Trine Flockhart is Professor of International Relations at the University of Southern Denmark (SDU) and Co-Director of the Center for War Studies at SDU. She is Chair of Business and Social Science at the Danish Institute for Advanced Study and series editor for the Palgrave series, Governance, Security and Development. Her research focuses on international order and transformational change, constructivism, ontological security, NATO, European Security, the liberal international order (and its crisis), transatlantic relations and multi-order governance. Her 2016 article in Contemporary Security Policy “The Coming Multi-Order World” was awarded the Brodie Prize and is one of the most read and cited articles of CSP. She is currently working on a monograph on the transformation towards a multi-order world.

Elena A. Korosteleva

Elena Korosteleva is Professor of Politics and Global Sustainable Development, at the University of Warwick.
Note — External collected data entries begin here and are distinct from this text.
import Literature.Analysis.FluidPDE.BoundedAnnihilator
import Literature.Analysis.FluidPDE.HarmonicLiouvilleLp
import Literature.Analysis.FluidPDE.VorticityStretching
import HarnessLib

/-!
# Liouville's theorem for bounded irrotational incompressible fields on `EuclideanSpace ℝ (Fin 3)`

Analysis/FluidPDE support file on the decomposition path of the named fact
`Literature.Analysis.FluidPDE.KNSS2009_liouville_axisymmetric_no_swirl` (Koch–Nadirashvili–
Seregin–Šverák, Acta Math. 203 (2009) = arXiv:0709.3599, Theorem 5.2). The printed proofs of
Theorems 5.1 and 5.2 end with: "Hence `curl u = 0` … which, together with `div u = 0` and the
boundedness of `u`, implies (by the classical Liouville theorem for harmonic functions) that `u`
is constant in `x` for each `t`" (arXiv p. 9) and "the proof is finished by again applying the
Liouville theorem to the system `curl u = 0`, `div u = 0`" (p. 10). This file proves that step
for classical (`C²`) fields:

* `laplacian_eq_zero_of_curl_eq_zero_of_isDivFree`: a `C²` field `V : EuclideanSpace ℝ (Fin 3) → EuclideanSpace ℝ (Fin 3)` with
  `curl V = 0` and `div V = 0` is (vector-)harmonic, `ΔV = 0` (in coordinates
  `ΔVᵢ = Σⱼ ∂ⱼ∂ⱼVᵢ = Σⱼ ∂ⱼ∂ᵢVⱼ = ∂ᵢ div V = 0`, using `∂ⱼVᵢ = ∂ᵢVⱼ` and the symmetry of second
  derivatives);
* `eq_of_curl_eq_zero_of_isDivFree_of_bounded`: if moreover `V` is bounded then `V` is constant
  (each coordinate is a bounded harmonic function; Liouville,
  `InnerProductSpace.HarmonicOnNhd.apply_eq_apply_of_abs_le` of `BoundedAnnihilator`).

## References

* G. Koch, N. Nadirashvili, G. Seregin, V. Šverák, *Liouville theorems for the Navier–Stokes
  equations and applications*, Acta Math. 203 (2009) 83–105 = arXiv:0709.3599, end of the proofs
  of Theorems 5.1 (p. 9) and 5.2 (p. 10); Lemma 3.1 (p. 7). [KochNadirashviliSereginSverak2009]
* D. Gilbarg, N. S. Trudinger, *Elliptic partial differential equations of second order* (2001),
  Theorem 2.1 and the Liouville theorem. [GilbargTrudinger2001]
-/

noncomputable section

open Set Function InnerProductSpace
open scoped Laplacian InnerProductSpace RealInnerProductSpace ContDiff

namespace Literature.Analysis.FluidPDE

/-! ### Irrotational Jacobians are symmetric -/

/-- `curl` vanishes exactly when the Jacobian matrix is symmetric in the standard coordinates:
if `curlCLM L = 0` then `(L eⱼ)ᵢ = (L eᵢ)ⱼ` for all `i, j`. [folklore] -/
theorem apply_single_comm_of_curlCLM_eq_zero {L : EuclideanSpace ℝ (Fin 3) →L[ℝ] EuclideanSpace ℝ (Fin 3)} (h : curlCLM L = 0) (i j : Fin 3) :
    L (EuclideanSpace.single j (1 : ℝ)) i = L (EuclideanSpace.single i (1 : ℝ)) j := by
  rw [curlCLM_apply] at h
  have h0 := congrFun (congrArg (⇑) h) 0
  have h1 := congrFun (congrArg (⇑) h) 1
  have h2 := congrFun (congrArg (⇑) h) 2
  simp only [Matrix.cons_val_zero, Matrix.cons_val_one, Matrix.cons_val_two,
    Matrix.head_cons, Matrix.tail_cons, PiLp.zero_apply] at h0 h1 h2
  fin_cases i <;> fin_cases j <;> simp <;> linarith

/-! ### `curl V = 0`, `div V = 0` ⇒ `ΔV = 0` -/

/-- The derivative of a coordinate of a directional derivative is the corresponding coordinate of
the second derivative: `∂ₖ (y ↦ (DV(y) h)ᵢ) (x) = (D²V(x) k h)ᵢ` for `V ∈ C²`. [folklore] -/
theorem fderiv_fderiv_apply_coord {V : EuclideanSpace ℝ (Fin 3) → EuclideanSpace ℝ (Fin 3)} (hV : ContDiff ℝ 2 V) (x h k : EuclideanSpace ℝ (Fin 3)) (i : Fin 3) :
    fderiv ℝ (fun y => fderiv ℝ V y h i) x k = fderiv ℝ (fderiv ℝ V) x k h i := by
  have hd : DifferentiableAt ℝ (fderiv ℝ V) x :=
    ((hV.fderiv_right (m := 1) le_rfl).differentiable one_ne_zero) x
  have hdh : DifferentiableAt ℝ (fun y => fderiv ℝ V y h) x := hd.clm_apply (differentiableAt_const h)
  have e1 : (fun y => fderiv ℝ V y h i) = (EuclideanSpace.proj i : EuclideanSpace ℝ (Fin 3) →L[ℝ] ℝ) ∘ fun y => fderiv ℝ V y h := by
    funext y; rfl
  rw [e1, fderiv_comp x (EuclideanSpace.proj i : EuclideanSpace ℝ (Fin 3) →L[ℝ] ℝ).differentiableAt hdh,
    ContinuousLinearMap.fderiv, ContinuousLinearMap.comp_apply,
    fderiv_clm_apply hd (differentiableAt_const h)]
  simp

/-- **An irrotational incompressible `C²` field is harmonic**: `curl V = 0` and `div V = 0` on
`EuclideanSpace ℝ (Fin 3)` imply `ΔV = 0` (coordinates: `ΔVᵢ = Σⱼ ∂ⱼ∂ⱼVᵢ = Σⱼ ∂ⱼ∂ᵢVⱼ = Σⱼ ∂ᵢ∂ⱼVⱼ = ∂ᵢ(div V) = 0`;
KNSS 2009 invoke this as "the Liouville theorem for the system `curl u = 0`, `div u = 0`",
arXiv:0709.3599 pp. 7, 9, 10). [folklore] -/
theorem laplacian_eq_zero_of_curl_eq_zero_of_isDivFree {V : EuclideanSpace ℝ (Fin 3) → EuclideanSpace ℝ (Fin 3)} (hV : ContDiff ℝ 2 V)
    (hcurl : ∀ x, curl V x = 0) (hdiv : VectorCalculus.IsDivFree V) (x : EuclideanSpace ℝ (Fin 3)) : (Δ V) x = 0 := by
  set T : EuclideanSpace ℝ (Fin 3) →L[ℝ] EuclideanSpace ℝ (Fin 3) →L[ℝ] EuclideanSpace ℝ (Fin 3) := fderiv ℝ (fderiv ℝ V) x with hT
  -- (1) symmetry of the Jacobian at every point
  have hsym : ∀ (y : EuclideanSpace ℝ (Fin 3)) (i j : Fin 3), fderiv ℝ V y (EuclideanSpace.single j (1 : ℝ)) i = fderiv ℝ V y (EuclideanSpace.single i (1 : ℝ)) j := fun y i j =>
    apply_single_comm_of_curlCLM_eq_zero (by rw [← curl_eq_curlCLM]; exact hcurl y) i j
  -- (2) hence symmetry of the second derivative in the value/direction indices
  have hT1 : ∀ i j k : Fin 3, T (EuclideanSpace.single k (1 : ℝ)) (EuclideanSpace.single j (1 : ℝ)) i = T (EuclideanSpace.single k (1 : ℝ)) (EuclideanSpace.single i (1 : ℝ)) j := by
    intro i j k
    rw [hT, ← fderiv_fderiv_apply_coord hV x (EuclideanSpace.single j (1 : ℝ)) (EuclideanSpace.single k (1 : ℝ)) i,
      ← fderiv_fderiv_apply_coord hV x (EuclideanSpace.single i (1 : ℝ)) (EuclideanSpace.single k (1 : ℝ)) j]
    have e : (fun y => fderiv ℝ V y (EuclideanSpace.single j (1 : ℝ)) i) = fun y => fderiv ℝ V y (EuclideanSpace.single i (1 : ℝ)) j :=
      funext fun y => hsym y i j
    rw [e]
  -- (3) symmetry of the second derivative in its two directions
  have hT2 : ∀ h k : EuclideanSpace ℝ (Fin 3), T h k = T k h := fun h k =>
    (hV.contDiffAt.isSymmSndFDerivAt (by simp)) h k
  -- (4) the derivative of the divergence vanishes
  have hdiv' : ∀ k : EuclideanSpace ℝ (Fin 3), ∑ j, T k (EuclideanSpace.single j (1 : ℝ)) j = 0 := by
    intro k
    have hzero : (fun y => ∑ j, fderiv ℝ V y (EuclideanSpace.single j (1 : ℝ)) j) = fun _ => (0 : ℝ) := by
      funext y
      have := hdiv y
      rw [VectorCalculus.divergence, trace_eq_sum_coord] at this
      exact this
    have h1 : fderiv ℝ (fun y => ∑ j, fderiv ℝ V y (EuclideanSpace.single j (1 : ℝ)) j) x k = ∑ j, T k (EuclideanSpace.single j (1 : ℝ)) j := by
      have hdj : ∀ j : Fin 3, DifferentiableAt ℝ (fun y => fderiv ℝ V y (EuclideanSpace.single j (1 : ℝ)) j) x := by
        intro j
        have hd : DifferentiableAt ℝ (fderiv ℝ V) x :=
          ((hV.fderiv_right (m := 1) le_rfl).differentiable one_ne_zero) x
        have hdh : DifferentiableAt ℝ (fun y => fderiv ℝ V y (EuclideanSpace.single j (1 : ℝ))) x :=
          hd.clm_apply (differentiableAt_const _)
        have e1 : (fun y => fderiv ℝ V y (EuclideanSpace.single j (1 : ℝ)) j) =
            (EuclideanSpace.proj j : EuclideanSpace ℝ (Fin 3) →L[ℝ] ℝ) ∘ fun y => fderiv ℝ V y (EuclideanSpace.single j (1 : ℝ)) := by
          funext y; rfl
        rw [e1]
        exact (EuclideanSpace.proj j : EuclideanSpace ℝ (Fin 3) →L[ℝ] ℝ).differentiableAt.comp x hdh
      rw [fderiv_fun_sum fun j _ => hdj j, _root_.sum_apply]
      exact Finset.sum_congr rfl fun j _ => fderiv_fderiv_apply_coord hV x _ _ j
    rw [← h1, hzero]
    simp
  -- (5) assemble, coordinate by coordinate
  have hΔ : (Δ V) x = ∑ j, T (EuclideanSpace.single j (1 : ℝ)) (EuclideanSpace.single j (1 : ℝ)) := by
    rw [laplacian_eq_sum_fderiv_fderiv (EuclideanSpace.basisFun (Fin 3) ℝ) hV x]
    refine Finset.sum_congr rfl fun j _ => ?_
    have hd : DifferentiableAt ℝ (fderiv ℝ V) x :=
      ((hV.fderiv_right (m := 1) le_rfl).differentiable one_ne_zero) x
    simp only [EuclideanSpace.basisFun_apply]
    rw [fderiv_clm_apply hd (differentiableAt_const _)]
    simp [hT]
  ext i
  rw [hΔ]
  simp only [PiLp.zero_apply]
  rw [show (∑ j, T (EuclideanSpace.single j (1 : ℝ)) (EuclideanSpace.single j (1 : ℝ))) i = ∑ j, T (EuclideanSpace.single j (1 : ℝ)) (EuclideanSpace.single j (1 : ℝ)) i from by simp [Finset.sum_apply]]
  calc ∑ j, T (EuclideanSpace.single j (1 : ℝ)) (EuclideanSpace.single j (1 : ℝ)) i = ∑ j, T (EuclideanSpace.single j (1 : ℝ)) (EuclideanSpace.single i (1 : ℝ)) j := Finset.sum_congr rfl fun j _ => hT1 i j j
    _ = ∑ j, T (EuclideanSpace.single i (1 : ℝ)) (EuclideanSpace.single j (1 : ℝ)) j := Finset.sum_congr rfl fun j _ => by rw [hT2]
    _ = 0 := hdiv' (EuclideanSpace.single i (1 : ℝ))

/-! ### Liouville: bounded irrotational incompressible fields are constant -/

/-- **Liouville's theorem for the system `curl V = 0`, `div V = 0`.** A bounded `C²` vector
field on `EuclideanSpace ℝ (Fin 3)` with vanishing curl and divergence is constant: every coordinate `Vᵢ` is a bounded
harmonic function (`laplacian_eq_zero_of_curl_eq_zero_of_isDivFree`), hence constant by
Liouville's theorem for harmonic functions (KNSS 2009, Lemma 3.1 and the last lines of the proofs
of Theorems 5.1–5.2: "bounded solutions of the system `curl z = 0` and `div z = 0` in `ℝⁿ` are
constant by Liouville's theorem"). [cite: KochNadirashviliSereginSverak2009, Lemma 3.1 (arXiv p. 7) and proof of Thm 5.2, last sentence (p. 10)] -/
theorem eq_of_curl_eq_zero_of_isDivFree_of_bounded {V : EuclideanSpace ℝ (Fin 3) → EuclideanSpace ℝ (Fin 3)} (hV : ContDiff ℝ 2 V)
    (hcurl : ∀ x, curl V x = 0) (hdiv : VectorCalculus.IsDivFree V) {M : ℝ} (hM : ∀ x, ‖V x‖ ≤ M)
    (x y : EuclideanSpace ℝ (Fin 3)) : V x = V y := by
  have hΔ := laplacian_eq_zero_of_curl_eq_zero_of_isDivFree hV hcurl hdiv
  ext i
  -- the coordinate `Vᵢ` is `C²`, harmonic and bounded
  set η : EuclideanSpace ℝ (Fin 3) → ℝ := fun z => V z i with hη
  have hηeq : η = (EuclideanSpace.proj i : EuclideanSpace ℝ (Fin 3) →L[ℝ] ℝ) ∘ V := by funext z; rfl
  have hη2 : ContDiff ℝ 2 η := by
    rw [hηeq]; exact (EuclideanSpace.proj i : EuclideanSpace ℝ (Fin 3) →L[ℝ] ℝ).contDiff.comp hV
  have hηΔ : ∀ z, (Δ η) z = 0 := fun z => by
    rw [hηeq, hV.contDiffAt.laplacian_CLM_comp_left, Function.comp_apply, hΔ z, map_zero]
  have hharm : HarmonicOnNhd η univ := harmonicOnNhd_of_laplacian_eq_zero hη2 hηΔ
  have hbdd : ∀ z, |η z| ≤ M := fun z =>
    le_trans (by simpa [hη, Real.norm_eq_abs] using PiLp.norm_apply_le (V z) i) (hM z)
  exact hharm.apply_eq_apply_of_abs_le hbdd x y

end Literature.Analysis.FluidPDE

end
She is Co-Founder of the Oxford Belarus Observatory (University of Oxford) and formerly Principal Investigator for the GCRF-funded project COMPASS (ES/P010849/1). Her interests include resilience, complexity, order formation and multi-order governance in Central Eurasia. Her recent publications include: Special Issue “The Making of Resilient Communities in Central Eurasia,” Cambridge Review of International Affairs 35(2), 2022 (with I. Petrova); “Community Resilience in Belarus and the EU response,” Journal of Common Market Studies Annual Review, October 2021 (with I. Petrova); Special Issue “Russia between East and West, and the Future of Eurasian Order, International Politics, 58(3), 2021 (with Z. Paikin), and a monograph Resilience in EU and International Institutions (with T. Flockhart, Citation2020).

Notes

1 Sopryazhenie’ (Russian: сопряжение) can be understood as a degree of coordination of strategies, projects and resources developed under different regional strategies.